Can't see needing more than 1 hp if your holding the chisel by hand.

Greg


----------



## silverhawk (Mar 1, 2020)

f350ca said:


> My old Rockwell has a left hand thread on the outside for this but thought reversing the spindle would be easier and use a conventional thread.



Actually, left handed thread on the outboard would be what someone would want to turn on the outboard side of a spindle. If you reverse the spindle, you could have the resistance of turning the work piece causing it to come loose all the time. If the outboard end of the lathe spindle is left hand, you just need a face plate/ chuck to match that thread, and then some sort of tool rest structure to get you the clearance you need.

joe


----------



## f350ca (Mar 1, 2020)

Sorry for the confusion Joe, I meant reverse the rotation of the spindle.
Interesting note, the cast iron Rockwell face plate has a 1" 8tpi left and right hand thread cut in it, to go on either end of the spindle. The threads criss cross and form a diamond pattern.

Greg


----------



## silverhawk (Mar 1, 2020)

f350ca said:


> Sorry for the confusion Joe, I meant reverse the rotation of the spindle.
> Interesting note, the cast iron Rockwell face plate has a 1" 8tpi left and right hand thread cut in it, to go on either end of the spindle. The threads criss cross and form a diamond pattern.
> 
> Greg


That will do it.

joe


----------



## ELHEAD (Mar 1, 2020)

T Bredehoft said:


> I gotta tell you, I really like your work on the top left bowl, the white (no idea what wood it is) wood with the bark still on it. The purposeful lack of symetry is what appeals to me. Usually it's grain that appeals to me, but  that takes the cake.

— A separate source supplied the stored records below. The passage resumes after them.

import Summits.ValiantsHypothesis.ValiantsHypothesis.Theses.PermanentalCones
import Literature.Computability.AlgebraicComplexity.DeterminantalComplexityProofs
import Literature.Computability.AlgebraicComplexity.VPDeterminantalQPProofs

/-!
# ValiantsHypothesis / PermanentalCones — `DetToVP` (pencil form ⇒ family form)

Route `PermanentalCones`, item `stmt-ValiantsHypothesis-8657` (support, rank 9):
`HyperbolicDetShadow → HyperbolicVPShadow`.

Proof. Let `f = (f_n)` be a real family whose complexification is a `VP_ℂ` family. By the
proved tree facts `isQPBounded_determinantalComplexity_of_isVPFamily_holds` and
`hasDetRepr_determinantalComplexity_holds`, `map ℂ f_n = det M_n` for a complex affine pencil
`M_n` of size `N_n ≤ 2^{(log₂ n + a)^a}`. Write `M_n = P + i Q` with `P`, `Q` real affine pencils
(coefficientwise real and imaginary parts); the real `2N_n × 2N_n` pencil `[[P, -Q], [Q, P]]`
has determinant `det (P + iQ) · det (P − iQ) = f_n · f_n` (block triangularisation over `ℂ`,
`det (P − iQ) = conj (det M_n) = f_n`). The square `f_n · f_n` is homogeneous, hyperbolic with
respect to `e_n`, and has the same closed hyperbolicity cone as `f_n`; `HyperbolicDetShadow`
gives a lifted-LMI description of size `m ≤ 2^{(log₂ (2 N_n) + c)^c}`, and
`(log₂ (2N_n) + c)^c ≤ ((log₂ n + a)^a + 1 + c)^c ≤ (log₂ n + c')^{c'}` for
`c' = (a+1)(c+1) + a + c + 2`.
-/

-- `<Problem> = <Summit>` for this single-conjunct summit (lakefile sets the same option tree-wide).
set_option linter.dupNamespace false

namespace Summit.ValiantsHypothesis.ValiantsHypothesis.Theorems

open MvPolynomial Literature.Computability.AlgebraicComplexity

/-- Block triangularisation of the realification of a complex matrix: over any commutative ring
containing a square root `J` of `-1`, `det [[A, -B], [B, A]] = det (A + J B) · det (A − J B)`.
[folklore] -/
theorem permanentalCones_det_fromBlocks_neg_self {S : Type*} [CommRing S] {ι : Type*}
    [Fintype ι] [DecidableEq ι] (J : S) (hJ : J * J = -1) (A B : Matrix ι ι S) :
    (Matrix.fromBlocks A (-B) B A).det = (A + J • B).det * (A - J • B).det := by
  have h1 : Matrix.fromBlocks (1 : Matrix ι ι S) (J • (1 : Matrix ι ι S)) 0 1 *
      Matrix.fromBlocks A (-B) B A * Matrix.fromBlocks (1 : Matrix ι ι S) (-(J • 1)) 0 1 =
      Matrix.fromBlocks (A + J • B) 0 B (A - J • B) := by
    simp only [Matrix.fromBlocks_multiply, Matrix.one_mul, Matrix.mul_one, Matrix.zero_mul,
      Matrix.mul_zero, Matrix.smul_mul, Matrix.mul_smul, Matrix.mul_neg, smul_add,
      smul_smul, hJ, neg_smul, one_smul, zero_add, add_zero]
    congr 1
    · abel
    · abel
  have h2 := congrArg Matrix.det h1
  rw [Matrix.det_mul, Matrix.det_mul, Matrix.det_fromBlocks_zero₂₁,
    Matrix.det_fromBlocks_zero₂₁, Matrix.det_fromBlocks_zero₁₂] at h2
  simpa using h2

/-- Coefficientwise real and imaginary parts of a complex polynomial, as real polynomials of no
larger total degree. [folklore] -/
theorem permanentalCones_exists_re_im_parts {σ : Type*} (p : MvPolynomial σ ℂ) :
    ∃ a b : MvPolynomial σ ℝ,
      (∀ m, coeff m a = (coeff m p).re) ∧ (∀ m, coeff m b = (coeff m p).im) ∧
      a.totalDegree ≤ p.totalDegree ∧ b.totalDegree ≤ p.totalDegree := by
  classical
  refine ⟨∑ n ∈ p.support, monomial n (coeff n p).re,
    ∑ n ∈ p.support, monomial n (coeff n p).im, fun m => ?_, fun m => ?_, ?_, ?_⟩
  · rw [coeff_sum]
    simp only [coeff_monomial]
    rw [Finset.sum_ite_eq']
    split_ifs with h
    · rfl
    · rw [notMem_support_iff.1 h, Complex.zero_re]
  · rw [coeff_sum]
    simp only [coeff_monomial]
    rw [Finset.sum_ite_eq']
    split_ifs with h
    · rfl
    · rw [notMem_support_iff.1 h, Complex.zero_im]
  · exact totalDegree_finsetSum_le fun n hn =>
      (totalDegree_monomial_le _ _).trans (le_totalDegree hn)
  · exact totalDegree_finsetSum_le fun n hn =>
      (totalDegree_monomial_le _ _).trans (le_totalDegree hn)

/-- Realification of a complex affine determinantal representation: if the complexification of
a real polynomial `f` has an affine determinantal representation of size `N` over `ℂ`, then
`f * f` has one of size `2N` over `ℝ` (the real pencil `[[P, -Q], [Q, P]]` of `M = P + iQ`,
whose determinant is `det M · det (conj M) = f · f`). [folklore] -/
theorem permanentalCones_hasDetRepr_mul_self_of_complex {σ : Type*} (f : MvPolynomial σ ℝ)
    {N : ℕ} (h : HasDetRepr (MvPolynomial.map (algebraMap ℝ ℂ) f) N) :
    HasDetRepr (f * f) (2 * N) := by
  classical
  obtain ⟨M, hdeg, hdet⟩ := h
  choose a b ha hb hdega hdegb using
    fun i j => permanentalCones_exists_re_im_parts (M i j)
  set φ : MvPolynomial σ ℝ →+* MvPolynomial σ ℂ := MvPolynomial.map (algebraMap ℝ ℂ) with hφ
  set I' : MvPolynomial σ ℂ := C Complex.I with hI'
  let P : Matrix (Fin N) (Fin N) (MvPolynomial σ ℝ) := Matrix.of a
  let Q : Matrix (Fin N) (Fin N) (MvPolynomial σ ℝ) := Matrix.of b
  let R : Matrix (Fin N ⊕ Fin N) (Fin N ⊕ Fin N) (MvPolynomial σ ℝ) :=
    Matrix.fromBlocks P (-Q) Q P
  let e : Fin N ⊕ Fin N ≃ Fin (2 * N) := finSumFinEquiv.trans (finCongr (two_mul N).symm)
  have hRdeg : ∀ i j, (R i j).totalDegree ≤ 1 := by
    rintro (i | i) (j | j)
    · simpa [R, P] using (hdega i j).trans (hdeg i j)
    · simpa [R, Q, totalDegree_neg] using (hdegb i j).trans (hdeg i j)
    · simpa [R, Q] using (hdegb i j).trans (hdeg i j)
    · simpa [R, P] using (hdega i j).trans (hdeg i j)
  refine ⟨Matrix.reindex e e R, fun i j => ?_, ?_⟩
  · rw [Matrix.reindex_apply, Matrix.submatrix_apply]
    exact hRdeg _ _
  · rw [Matrix.det_reindex_self]
    apply MvPolynomial.map_injective (algebraMap ℝ ℂ) (RingHom.injective _)
    -- `M = P + i Q` and `conj M = P - i Q`, coefficientwise
    have hab : ∀ i j, φ (a i j) + I' * φ (b i j) = M i j := fun i j => by
      ext m
      simp only [hφ, hI', coeff_add, coeff_map, coeff_C_mul, ha, hb, Complex.ext_iff]
      constructor <;> simp
    have hab' : ∀ i j, φ (a i j) - I' * φ (b i j) =
        MvPolynomial.map (starRingEnd ℂ) (M i j) := fun i j => by
      ext m
      simp only [hφ, hI', coeff_sub, coeff_map, coeff_C_mul, ha, hb, Complex.ext_iff]
      constructor <;> simp
    have hPQ : P.map φ + I' • Q.map φ = M := by
      ext i j
      simp [P, Q, Matrix.smul_apply, hab i j]
    have hPQ' : P.map φ - I' • Q.map φ = M.map (MvPolynomial.map (starRingEnd ℂ)) := by
      ext i j
      simp [P, Q, Matrix.smul_apply, hab' i j]
    have hI : I' * I' = -1 := by
      rw [hI', ← C_mul, Complex.I_mul_I, C_neg, C_1]
    have hconj : (M.map (MvPolynomial.map (starRingEnd ℂ))).det =
        MvPolynomial.map (algebraMap ℝ ℂ) f := by
      have := (RingHom.map_det (MvPolynomial.map (starRingEnd ℂ)) M).symm
      rw [RingHom.mapMatrix_apply] at this
      rw [this, hdet, map_map,
        show (starRingEnd ℂ).comp (algebraMap ℝ ℂ) = algebraMap ℝ ℂ from
          RingHom.ext fun r => Complex.conj_ofReal r]
    rw [← hφ, RingHom.map_det φ, RingHom.mapMatrix_apply, Matrix.fromBlocks_map,
      Matrix.map_neg _ (map_neg φ), permanentalCones_det_fromBlocks_neg_self I' hI, hPQ, hPQ',
      hconj, map_mul, hφ, hdet]

/-- **`DetToVP`** (item `stmt-ValiantsHypothesis-8657`, route `PermanentalCones`): the pencil
form `HyperbolicDetShadow` of the transfer implies the family form `HyperbolicVPShadow`.
For a real family with complexification in `VP_ℂ`, `dc_ℂ (f_n) ≤ 2^{(log₂ n + a)^a}`
(`isQPBounded_determinantalComplexity_of_isVPFamily_holds`, attained by
`hasDetRepr_determinantalComplexity_holds`); realify the complex pencil to a real pencil of
double size with determinant `f_n · f_n`, which is homogeneous, hyperbolic w.r.t. `e_n` and has
the same closed cone as `f_n`; apply `HyperbolicDetShadow` and compose the quasi-polynomial
bounds. [folklore] -/
theorem permanentalCones_detToVP_proof :
    Summit.ValiantsHypothesis.ValiantsHypothesis.Theses.PermanentalCones.DetToVP := by
  unfold Summit.ValiantsHypothesis.ValiantsHypothesis.Theses.PermanentalCones.DetToVP
    Summit.ValiantsHypothesis.ValiantsHypothesis.Theses.PermanentalCones.HyperbolicDetShadow
    Summit.ValiantsHypothesis.ValiantsHypothesis.Theses.PermanentalCones.HyperbolicVPShadow
  rintro ⟨c, hc⟩ v f e hVP hhom hhyp
  -- quasi-polynomial determinantal complexity of the complexified family
  obtain ⟨a, ha⟩ := isQPBounded_determinantalComplexity_of_isVPFamily_holds
    (k := ℂ) (σ := fun n => Fin (v n)) (fun n => MvPolynomial.map (algebraMap ℝ ℂ) (f n)) hVP
  refine ⟨(a + 1) * (c + 1) + a + c + 2, fun n => ?_⟩
  set N := determinantalComplexity (MvPolynomial.map (algebraMap ℝ ℂ) (f n)) with hN
  have hNle : N ≤ 2 ^ ((Nat.log 2 n + a) ^ a) := ha n
  -- a real affine pencil of size 2N for f_n * f_n
  obtain ⟨M, hM⟩ := permanentalCones_hasDetRepr_mul_self_of_complex (f n)
    (hasDetRepr_determinantalComplexity_holds _)
  -- hypotheses of the pencil form for f_n * f_n
  have hhom2 : ∃ d : ℕ, (f n * f n).IsHomogeneous d := by
    obtain ⟨d, hd⟩ := hhom n
    exact ⟨d + d, hd.mul hd⟩
  have hhyp2 : MvPolynomial.eval (e n) (f n * f n) ≠ 0 ∧
      ∀ (x : Fin (v n) → ℝ) (z : ℂ), MvPolynomial.eval (fun j => (x j : ℂ) + z * (e n j : ℂ))
        (MvPolynomial.map (algebraMap ℝ ℂ) (f n * f n)) = 0 → z.im = 0 := by
    refine ⟨?_, fun x z hz => (hhyp n).2 x z ?_⟩
    · rw [map_mul]
      exact mul_ne_zero (hhyp n).1 (hhyp n).1
    · rw [map_mul, map_mul] at hz
      exact mul_self_eq_zero.1 hz
  obtain ⟨m, hm, p, A, B, hrep⟩ := hc (v n) (2 * N) (f n * f n) M (e n) hM hhom2 hhyp2
  refine ⟨m, hm.trans ?_, p, A, B, fun x => ?_⟩
  · -- compose the two quasi-polynomial bounds
    apply Nat.pow_le_pow_right (by norm_num)
    set L := Nat.log 2 n with hL
    set t := L + a + c + 2 with ht
    have hlog : Nat.log 2 (2 * N) ≤ (L + a) ^ a + 1 := by
      calc Nat.log 2 (2 * N) ≤ Nat.log 2 (2 * 2 ^ ((L + a) ^ a)) :=
            Nat.log_mono_right (Nat.mul_le_mul_left 2 hNle)
        _ = (L + a) ^ a + 1 := by
            rw [← Nat.pow_succ', Nat.log_pow (by norm_num)]
    have hbase : (L + a) ^ a + 1 + c ≤ t ^ (a + 1) := by
      rcases Nat.eq_zero_or_pos a with rfl | hapos
      · simp only [add_zero, pow_zero, zero_add, pow_one, ht]
        omega
      · have h1 : (L + a) ^ a ≤ t ^ a := Nat.pow_le_pow_left (by omega) a
        have h2 : t ≤ t ^ a := Nat.le_self_pow (by omega) t
        have h3 : t ^ (a + 1) = t ^ a * t := pow_succ t a
        have h4 : 2 ≤ t := by omega
        nlinarith
    calc (Nat.log 2 (2 * N) + c) ^ c ≤ ((L + a) ^ a + 1 + c) ^ c :=
          Nat.pow_le_pow_left (by omega) c
      _ ≤ (t ^ (a + 1)) ^ c := Nat.pow_le_pow_left hbase c
      _ = t ^ ((a + 1) * c) := by rw [← Nat.pow_mul]
      _ ≤ (L + ((a + 1) * (c + 1) + a + c + 2)) ^ ((a + 1) * c) :=
          Nat.pow_le_pow_left (by rw [ht]; nlinarith) _
      _ ≤ (L + ((a + 1) * (c + 1) + a + c + 2)) ^ ((a + 1) * (c + 1) + a + c + 2) :=
          Nat.pow_le_pow_right (by omega) (by nlinarith)
  · -- the closed cones of f_n and f_n * f_n coincide
    refine Iff.trans (forall_congr' fun τ => ?_) (hrep x)
    rw [map_mul]
    exact imp_congr_right fun _ => mul_self_ne_zero.symm

end Summit.ValiantsHypothesis.ValiantsHypothesis.Theorems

Thanks Tom, that bowl is plain ole sugar maple, blown down In my neighbors yard.
Dave


----------



## mike44 (May 11, 2020)

ELHEAD said:


> I would like to turn up to 16". Considering a build or riser mod to my old Delta 12". What HP, shaft size, treadmill motor or vfd. Suggestions appreciated.
> Dave
> 
> 
> ...



There is a Taunton book by Richard Raffan that has 3 excellent drawings and articles on building a lathe. One of the drawings is for a heavy duty bowl lathe. For small turnings he describes the " beer box lathe". I made the lathe described as 8'0" long lathe. I made my lathe 6'-0 as I did not need the full length. I made this lathe 20+ years ago and still use it occasionally. I do mostly spindle turning.


----------



## ELHEAD (May 11, 2020)

Thanks  Mike, I used to do a lot of furniture repair/ refinish. I did quite a bit o spindle turning then, but self employment stopped that type work. Now I just hate to throw a beautifully grained piece of wood into the wood heater. I will look into Raffans book. Did he do more than one book . What is the title?
Dave


----------



## tony a (May 11, 2020)

I do some wood turning, mainly hollow forms and bowls and I would go at least 2 hp. Looking at your work above you appear to have good skill levels, as getting a big catch with a big motor will be ugly. My current lathe has a 1 hp motor and I  regularly stall it on heavy cuts. I would definitely go for a vfd, three phase motor with a single phase in to three phase out vfd. Build it heavy, that will add to the stability of the machine and reduce vibration.


----------



## John O (May 11, 2020)

Have you looked at the ONEWAY lathe design, a friend has one and is very happy with it.


----------



## gcaldicott (May 11, 2020)

I have a Blount Patternmaker's lathe that will turn 20" over the bed and quite a lot more outboard.  It has a 2 hp, 4 speed motor plus a VFD for speed control.  The spindle is 1-1/2" 10 TPI.  The outboard spindle has geared speed reduction.  I think it turns about half the speed of the spindle over the bed.  I would not go less than 2hp.


----------



## tony a (May 11, 2020)

gcaldicott said:


> I have a Blount Patternmaker's lathe that will turn 20" over the bed and quite a lot more outboard.  It has a 2 hp, 4 speed motor plus a VFD for speed control.  The spindle is 1-1/2" 10 TPI.  The outboard spindle has geared speed reduction.  I think it turns about half the speed of the spindle over the bed.  I would not go less than 2hp.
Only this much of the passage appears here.